[Items from a data source]

/-- **`ḡ_k ≤ g₀/(1 + g₀S_k)`**, `S_k = Σ_{j<k}β_j`. [cite: BauerschmidtBrydgesSlade2015Flow, Example 1.1(i) and Lemma 2.1(ii)(b) (n = 1)] -/
theorem gbar_le_of_sum (k : ℕ) : gbar β g₀ k ≤ g₀ / (1 + g₀ * ∑ j ∈ range k, β j) := by
  have hS : 0 ≤ ∑ j ∈ range k, β j := sum_nonneg fun j _ => h.beta_nonneg j
  have hpos' : 0 < g₀⁻¹ + ∑ j ∈ range k, β j := add_pos_of_pos_of_nonneg (inv_pos.2 h.pos) hS
  calc gbar β g₀ k = ((gbar β g₀ k)⁻¹)⁻¹ := (inv_inv _).symm
    _ ≤ (g₀⁻¹ + ∑ j ∈ range k, β j)⁻¹ := inv_anti₀ hpos' (h.inv_gbar_ge k)
    _ = g₀ / (1 + g₀ * ∑ j ∈ range k, β j) := by
        have := h.pos.ne'
        field_simp

/-- **`g₀/(1 + (4/3)g₀S_k) ≤ ḡ_k`**, `S_k = Σ_{j<k}β_j`. [cite: BauerschmidtBrydgesSlade2015Flow, Example 1.1(i) and Lemma 2.1(ii)(b) (n = 1)] -/
theorem le_gbar_of_sum (k : ℕ) : g₀ / (1 + 4 / 3 * g₀ * ∑ j ∈ range k, β j) ≤ gbar β g₀ k := by
  have hg := h.gbar_pos k
  calc g₀ / (1 + 4 / 3 * g₀ * ∑ j ∈ range k, β j) = (g₀⁻¹ + 4 / 3 * ∑ j ∈ range k, β j)⁻¹ := by
        have := h.pos.ne'
        field_simp
    _ ≤ ((gbar β g₀ k)⁻¹)⁻¹ := inv_anti₀ (inv_pos.2 hg) (h.inv_gbar_le' k)
    _ = gbar β g₀ k := inv_inv _

/-! ### The limit `ḡ_∞` for summable `β` (`Σ_jβ_j = 𝖡_{m²}` in the source) -/

/-- `{ḡ_j}` is bounded below (by `0`). [folklore] -/
theorem bddBelow_range_gbar : BddBelow (Set.range (gbar β g₀)) :=
  ⟨0, by rintro _ ⟨j, rfl⟩; exact (h.gbar_pos j).le⟩

/-- `ḡ_∞ ≤ ḡ_j`. [cite: BauerschmidtBrydgesSlade2015LogCorr, §8.3 (second lemma: ǧ_∞ = lim ǧ_j)] -/
theorem gbarLim_le (j : ℕ) : gbarLim β g₀ ≤ gbar β g₀ j :=
  ciInf_le h.bddBelow_range_gbar j

/-- **`ḡ_j → ḡ_∞`** (monotone convergence). [cite: BauerschmidtBrydgesSlade2015LogCorr, §8.3 (second lemma: the limit ǧ_∞ = lim ǧ_j exists)] -/
theorem tendsto_gbar_gbarLim : Tendsto (gbar β g₀) atTop (𝓝 (gbarLim β g₀)) :=
  tendsto_atTop_ciInf h.gbar_antitone h.bddBelow_range_gbar

/-- Partial sums are bounded by the sum (`β ≥ 0` summable). [folklore] -/
theorem sum_range_le_tsum (hs : Summable β) (k : ℕ) : ∑ j ∈ range k, β j ≤ ∑' j, β j :=
  hs.sum_le_tsum (range k) fun j _ => h.beta_nonneg j

/-- `0 ≤ Σ_jβ_j`. [folklore] -/
theorem tsum_beta_nonneg : 0 ≤ ∑' j, β j := _root_.tsum_nonneg h.beta_nonneg

/-- For summable `β`: `g₀/(1 + (4/3)g₀Σ_jβ_j) ≤ ḡ_∞`; in particular `ḡ_∞ > 0`.
[cite: BauerschmidtBrydgesSlade2015LogCorr, §8.3 (second lemma, r = 0)] -/
theorem le_gbarLim (hs : Summable β) : g₀ / (1 + 4 / 3 * g₀ * ∑' j, β j) ≤ gbarLim β g₀ := by
  refine le_ciInf fun k => le_trans ?_ (h.le_gbar_of_sum k)
  have hSk : 0 ≤ ∑ j ∈ range k, β j := sum_nonneg fun j _ => h.beta_nonneg j
  have h1 : 0 < 1 + 4 / 3 * g₀ * ∑ j ∈ range k, β j := by nlinarith [h.pos]
  refine div_le_div_of_nonneg_left h.pos.le h1 ?_
  nlinarith [h.sum_range_le_tsum hs k, h.pos]

/-- `ḡ_∞ > 0` for summable `β`. [cite: BauerschmidtBrydgesSlade2015LogCorr, §8.3 (second lemma, r = 0)] -/
theorem gbarLim_pos (hs : Summable β) : 0 < gbarLim β g₀ := by
  refine lt_of_lt_of_le (div_pos h.pos ?_) (h.le_gbarLim hs)
  nlinarith [h.tsum_beta_nonneg, h.pos]

/-- **`ǧ_∞⁻¹ + O(|log ǧ_∞|) = g₀⁻¹ + 𝖡_{m²}` with `r = 0`, lower half (exact)**: `g₀⁻¹ + Σ_jβ_j ≤ ḡ_∞⁻¹`.
[cite: BauerschmidtBrydgesSlade2015LogCorr, §8.3 (ǧ_∞⁻¹ + O(|log ǧ_∞|) = g₀⁻¹ + 𝖡_{m²})] -/
theorem inv_gbarLim_ge (hs : Summable β) : g₀⁻¹ + ∑' j, β j ≤ (gbarLim β g₀)⁻¹ := by
  have hlim : Tendsto (fun k => g₀⁻¹ + ∑ j ∈ range k, β j) atTop (𝓝 (g₀⁻¹ + ∑' j, β j)) :=
    tendsto_const_nhds.add hs.hasSum.tendsto_sum_nat
  refine le_of_tendsto' hlim fun k => (h.inv_gbar_ge k).trans ?_
  exact inv_anti₀ (h.gbarLim_pos hs) (h.gbarLim_le k)

/-- `ǧ_∞⁻¹ + O(|log ǧ_∞|) = g₀⁻¹ + 𝖡_{m²}` with `r = 0`, upper half in implicit form:
`ḡ_∞⁻¹ ≤ g₀⁻¹ + Σ_jβ_j + (4B/3) log(g₀/ḡ_∞)`.
[cite: BauerschmidtBrydgesSlade2015LogCorr, §8.3 (ǧ_∞⁻¹ + O(|log ǧ_∞|) = g₀⁻¹ + 𝖡_{m²})] -/
theorem inv_gbarLim_le_log (hs : Summable β) :
    (gbarLim β g₀)⁻¹ ≤ g₀⁻¹ + ∑' j, β j + 4 / 3 * B * Real.log (g₀ / gbarLim β g₀) := by
  have hL := h.gbarLim_pos hs
  have hlim : Tendsto (fun k => (gbar β g₀ k)⁻¹) atTop (𝓝 (gbarLim β g₀)⁻¹) :=
    h.tendsto_gbar_gbarLim.inv₀ hL.ne'
  refine le_of_tendsto' hlim fun k => (h.inv_gbar_le k).trans ?_
  have hB : 0 ≤ 4 / 3 * B := by linarith [h.B_nonneg]
  refine add_le_add (add_le_add le_rfl (h.sum_range_le_tsum hs k)) (mul_le_mul_of_nonneg_left ?_ hB)
  refine Real.log_le_log (div_pos h.pos (h.gbar_pos k)) ?_
  exact div_le_div_of_nonneg_left h.pos.le hL (h.gbarLim_le k)

/-- The ratio `g₀/ḡ_∞` is at least `1 + g₀Σ_jβ_j (≥ 1)`. [cite: BauerschmidtBrydgesSlade2015LogCorr, §8.3 (second lemma, r = 0)] -/
theorem one_add_le_div_gbarLim (hs : Summable β) : 1 + g₀ * ∑' j, β j ≤ g₀ / gbarLim β g₀ := by
  have := mul_le_mul_of_nonneg_left (h.inv_gbarLim_ge hs) h.pos.le
  rw [mul_add, mul_inv_cancel₀ h.pos.ne'] at this
  simpa [div_eq_mul_inv] using this

/-- The ratio `g₀/ḡ_∞` is at most `1 + (3/2)g₀Σ_jβ_j` (resolving the implicit logarithmic bound with
`log y ≤ y - 1` and `(4/3)Bg₀ ≤ 1/3`). [cite: BauerschmidtBrydgesSlade2015LogCorr, §8.3 (second lemma, r = 0)] -/
theorem div_gbarLim_le (hs : Summable β) :
    g₀ / gbarLim β g₀ ≤ 1 + 3 / 2 * (g₀ * ∑' j, β j) := by
  set y := g₀ / gbarLim β g₀ with hy
  have hy1 : 1 ≤ y :=
    le_trans (by nlinarith [h.tsum_beta_nonneg, h.pos]) (h.one_add_le_div_gbarLim hs)
  have hlog : Real.log y ≤ y - 1 := Real.log_le_sub_one_of_pos (by linarith)
  have key := mul_le_mul_of_nonneg_left (h.inv_gbarLim_le_log hs) h.pos.le
  rw [mul_add, mul_add, mul_inv_cancel₀ h.pos.ne'] at key
  have hy' : g₀ * (gbarLim β g₀)⁻¹ = y := by rw [hy, div_eq_mul_inv]
  rw [hy'] at key
  -- key : y ≤ 1 + g₀ Σβ + g₀ (4/3 B log y); and g₀·(4/3)B ≤ 1/3
  have hc : g₀ * (4 / 3 * B * Real.log y) ≤ 1 / 3 * (y - 1) := by
    have h1 : g₀ * (4 / 3 * B * Real.log y) = 4 / 3 * (B * g₀) * Real.log y := by ring
    rw [h1]
    have hlog0 : 0 ≤ Real.log y := Real.log_nonneg hy1
    nlinarith [h.small, mul_nonneg h.B_nonneg h.pos.le]
  nlinarith [key, hc]

/-- **`ǧ_∞⁻¹ + O(|log ǧ_∞|) = g₀⁻¹ + 𝖡_{m²}` with `r = 0`, explicit**: `ḡ_∞⁻¹ ≤ g₀⁻¹ + Σ_jβ_j + (4B/3) log(1 + (3/2)g₀Σ_jβ_j)`; with
`inv_gbarLim_ge`, `|ḡ_∞⁻¹ - (g₀⁻¹ + Σ_jβ_j)| ≤ (4B/3) log(1 + (3/2)g₀Σ_jβ_j)` — "`ǧ_∞⁻¹ + O(|log ǧ_∞|)
= g₀⁻¹ + 𝖡_{m²}`". [cite: BauerschmidtBrydgesSlade2015LogCorr, §8.3 (ǧ_∞⁻¹ + O(|log ǧ_∞|) = g₀⁻¹ + 𝖡_{m²})] -/
theorem inv_gbarLim_le (hs : Summable β) :
    (gbarLim β g₀)⁻¹ ≤
      g₀⁻¹ + ∑' j, β j + 4 / 3 * B * Real.log (1 + 3 / 2 * (g₀ * ∑' j, β j)) := by
  refine (h.inv_gbarLim_le_log hs).trans (add_le_add le_rfl ?_)
  refine mul_le_mul_of_nonneg_left (Real.log_le_log (div_pos h.pos (h.gbarLim_pos hs)) ?_)
    (by linarith [h.B_nonneg])
  exact h.div_gbarLim_le hs

/-- The ratio bound in the form used for the asymptotics:
`g₀/ḡ_∞ ≤ 1 + g₀Σ_jβ_j + (4/3)Bg₀ log(1 + (3/2)g₀Σ_jβ_j)`. [cite: BauerschmidtBrydgesSlade2015LogCorr, §8.3 (second lemma, r = 0)] -/
theorem div_gbarLim_le_log (hs : Summable β) :
    g₀ / gbarLim β g₀ ≤
      1 + g₀ * ∑' j, β j + 4 / 3 * B * g₀ * Real.log (1 + 3 / 2 * (g₀ * ∑' j, β j)) := by
  have := mul_le_mul_of_nonneg_left (h.inv_gbarLim_le hs) h.pos.le
  rw [mul_add, mul_add, mul_inv_cancel₀ h.pos.ne'] at this
  calc g₀ / gbarLim β g₀ = g₀ * (gbarLim β g₀)⁻¹ := div_eq_mul_inv _ _
    _ ≤ _ := this
    _ = _ := by ring

/-- Sandwich for `ḡ_∞Σ_jβ_j`, upper: `ḡ_∞Σ_jβ_j ≤ g₀Σ_jβ_j/(1 + g₀Σ_jβ_j) (< 1)`.
[cite: BauerschmidtBrydgesSlade2015LogCorr, §8.3 (second lemma, r = 0)] -/
theorem gbarLim_mul_tsum_le (hs : Summable β) :
    gbarLim β g₀ * ∑' j, β j ≤ (g₀ * ∑' j, β j) / (1 + g₀ * ∑' j, β j) := by
  have hL := h.gbarLim_pos hs
  have hS := h.tsum_beta_nonneg
  have hden : 0 < 1 + g₀ * ∑' j, β j := by nlinarith [h.pos]
  have h1 : (1 + g₀ * ∑' j, β j) * gbarLim β g₀ ≤ g₀ := by
    have := h.one_add_le_div_gbarLim hs
    rwa [le_div_iff₀ hL] at this
  rw [le_div_iff₀ hden]
  calc gbarLim β g₀ * (∑' j, β j) * (1 + g₀ * ∑' j, β j)
      = (1 + g₀ * ∑' j, β j) * gbarLim β g₀ * ∑' j, β j := by ring
    _ ≤ g₀ * ∑' j, β j := mul_le_mul_of_nonneg_right h1 hS

/-- Sandwich for `ḡ_∞Σ_jβ_j`, lower:
`g₀Σ_jβ_j/(1 + g₀Σ_jβ_j + (4/3)Bg₀ log(1 + (3/2)g₀Σ_jβ_j)) ≤ ḡ_∞Σ_jβ_j`.
[cite: BauerschmidtBrydgesSlade2015LogCorr, §8.3 (second lemma, r = 0)] -/
theorem le_gbarLim_mul_tsum (hs : Summable β) :
    (g₀ * ∑' j, β j) /
        (1 + g₀ * ∑' j, β j + 4 / 3 * B * g₀ * Real.log (1 + 3 / 2 * (g₀ * ∑' j, β j))) ≤
      gbarLim β g₀ * ∑' j, β j := by
  have hL := h.gbarLim_pos hs
  have hS := h.tsum_beta_nonneg
  have hlog : 0 ≤ Real.log (1 + 3 / 2 * (g₀ * ∑' j, β j)) :=
    Real.log_nonneg (by nlinarith [h.pos])
  have hD : 0 < 1 + g₀ * ∑' j, β j + 4 / 3 * B * g₀ * Real.log (1 + 3 / 2 * (g₀ * ∑' j, β j)) := by
    have : 0 ≤ 4 / 3 * B * g₀ * Real.log (1 + 3 / 2 * (g₀ * ∑' j, β j)) :=
      mul_nonneg (by nlinarith [h.B_nonneg, h.pos]) hlog
    nlinarith [h.pos]
  have h1 : g₀ ≤ (1 + g₀ * ∑' j, β j +
      4 / 3 * B * g₀ * Real.log (1 + 3 / 2 * (g₀ * ∑' j, β j))) * gbarLim β g₀ := by
    have := h.div_gbarLim_le_log hs
    rwa [div_le_iff₀ hL] at this
  rw [div_le_iff₀ hD]
  calc g₀ * ∑' j, β j ≤ (1 + g₀ * ∑' j, β j +
        4 / 3 * B * g₀ * Real.log (1 + 3 / 2 * (g₀ * ∑' j, β j))) * gbarLim β g₀ * ∑' j, β j :=
        mul_le_mul_of_nonneg_right h1 hS
    _ = gbarLim β g₀ * (∑' j, β j) * (1 + g₀ * ∑' j, β j +
        4 / 3 * B * g₀ * Real.log (1 + 3 / 2 * (g₀ * ∑' j, β j))) := by ring

end GbarHyp

/-! ### `ḡ_∞ ∼ 1/Σ_jβ_j` (the second lemma of §8.3 with `r = 0`: `ǧ_∞ ∼ 1/𝖡_{m²}`) -/

/-- `log(1 + (3/2)u)/u → 0` as `u → ∞`. [folklore] -/
theorem tendsto_log_one_add_div_atTop :
    Tendsto (fun u : ℝ => Real.log (1 + 3 / 2 * u) / u) atTop (𝓝 0) := by
  have h1 : Tendsto (fun u : ℝ => 1 + 3 / 2 * u) atTop atTop :=
    tendsto_atTop_add_const_left _ _ (Tendsto.const_mul_atTop (by norm_num) tendsto_id)
  have h2 := (Real.tendsto_pow_log_div_mul_add_atTop (2 / 3) (-(2 / 3)) 1 (by norm_num)).comp h1
  refine h2.congr' ?_
  filter_upwards [eventually_gt_atTop 0] with u hu
  simp only [Function.comp_apply, pow_one]
  congr 1
  ring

What you should do: Using the entries above, output exactly the lines between the line holding "have hlim : Tendsto (fun k => g₀⁻¹" and the line holding "exact div_le_div_of_nonneg_left h.pos.le", end lines included, and nothing more.

Finished task:
  have hlim : Tendsto (fun k => g₀⁻¹ + ∑ j ∈ range k, β j) atTop (𝓝 (g₀⁻¹ + ∑' j, β j)) :=
    tendsto_const_nhds.add hs.hasSum.tendsto_sum_nat
  refine le_of_tendsto' hlim fun k => (h.inv_gbar_ge k).trans ?_
  exact inv_anti₀ (h.gbarLim_pos hs) (h.gbarLim_le k)

/-- `ǧ_∞⁻¹ + O(|log ǧ_∞|) = g₀⁻¹ + 𝖡_{m²}` with `r = 0`, upper half in implicit form:
`ḡ_∞⁻¹ ≤ g₀⁻¹ + Σ_jβ_j + (4B/3) log(g₀/ḡ_∞)`.
[cite: BauerschmidtBrydgesSlade2015LogCorr, §8.3 (ǧ_∞⁻¹ + O(|log ǧ_∞|) = g₀⁻¹ + 𝖡_{m²})] -/
theorem inv_gbarLim_le_log (hs : Summable β) :
    (gbarLim β g₀)⁻¹ ≤ g₀⁻¹ + ∑' j, β j + 4 / 3 * B * Real.log (g₀ / gbarLim β g₀) := by
  have hL := h.gbarLim_pos hs
  have hlim : Tendsto (fun k => (gbar β g₀ k)⁻¹) atTop (𝓝 (gbarLim β g₀)⁻¹) :=
    h.tendsto_gbar_gbarLim.inv₀ hL.ne'
  refine le_of_tendsto' hlim fun k => (h.inv_gbar_le k).trans ?_
  have hB : 0 ≤ 4 / 3 * B := by linarith [h.B_nonneg]
  refine add_le_add (add_le_add le_rfl (h.sum_range_le_tsum hs k)) (mul_le_mul_of_nonneg_left ?_ hB)
  refine Real.log_le_log (div_pos h.pos (h.gbar_pos k)) ?_
  exact div_le_div_of_nonneg_left h.pos.le hL (h.gbarLim_le k)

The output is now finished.